[Stored entries]
------------------------------------
/-- **LEVELS SEEN FROM A `j`-CUBE, WIDER**: for `R ≥ 3L`, a site within sup-distance `< 3ML^j` of a site of level `j`
has level `j − 1`, `j` or `j + 1` ((2.2) at the levels `j − 1` and `j + 1`, as `B6MultiLevelBoxOperatorL0.Domains.lev_window` with `3` for `2`).
[cite: Balaban1984PropagatorsII, (2.2) p.224 with p.235 («□̃ … of the size 4M»)] -/
theorem lev_window3 (D : B6MultiLevelBoxOperatorL0.Domains d ℓ Mh k P R) (hR : 3 * (ℓ + 1) ≤ R) {t x : Fin (d + 1) → ℤ}
    (ht : t ∈ boxDom (N0 ℓ Mh k P)) (hx : x ∈ boxDom (N0 ℓ Mh k P)) {j : ℕ} (htj : D.lev t = j)
    (hxt : supNorm (x - t) < 3 * (bigSide ℓ Mh j : ℝ)) : j ≤ D.lev x + 1 ∧ D.lev x ≤ j + 1 := by
  have hL1 : (1 : ℝ) ≤ (ℓ : ℝ) + 1 := by
    have : (0 : ℝ) ≤ ℓ := by positivity
    linarith
  have hR' : (3 : ℝ) * ((ℓ : ℝ) + 1) ≤ R := by exact_mod_cast hR
  have hR3 : (3 : ℝ) ≤ R := by nlinarith
  have hbs : ∀ i : ℕ, (0 : ℝ) ≤ (bigSide ℓ Mh i : ℝ) := fun i => by positivity
  constructor
  · by_contra hlt
    push Not at hlt
    have hj1 : 1 ≤ j := by omega
    obtain ⟨i, rfl⟩ : ∃ i, j = i + 1 := ⟨j - 1, by omega⟩
    have hsep := D.sep i x hx t ht (by omega) (by omega)
    have e : (bigSide ℓ Mh (i + 1) : ℝ) = ((ℓ : ℝ) + 1) * bigSide ℓ Mh i := by
      rw [bigSide_succ]; push_cast; ring
    rw [e] at hxt
    have h1 : ((R * bigSide ℓ Mh i : ℕ) : ℝ) = (R : ℝ) * bigSide ℓ Mh i := by push_cast; ring
    rw [h1] at hsep
    nlinarith [hbs i]
  · by_contra hlt
    push Not at hlt
    have hsep := D.sep (j + 1) t ht x hx (by omega) (by omega)
    have e : (bigSide ℓ Mh (j + 1) : ℝ) = ((ℓ : ℝ) + 1) * bigSide ℓ Mh j := by
      rw [bigSide_succ]; push_cast; ring
    have h1 : ((R * bigSide ℓ Mh (j + 1) : ℕ) : ℝ) = (R : ℝ) * (((ℓ : ℝ) + 1) * bigSide ℓ Mh j) := by
      rw [← e]; push_cast; ring
    rw [h1] at hsep
    have hsym : supNorm (t - x) = supNorm (x - t) := by
      rw [← B4TorusKernel.supNorm_neg, neg_sub]
    rw [hsym] at hsep
    nlinarith [hbs j]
------------------------------------
Print the lines of the entries, exactly, from the one containing "have hsym : supNorm" down to the final line, and leave out all the others.

__Solution below__.
    have hsym : supNorm (t - x) = supNorm (x - t) := by
      rw [← B4TorusKernel.supNorm_neg, neg_sub]
    rw [hsym] at hsep
    nlinarith [hbs j]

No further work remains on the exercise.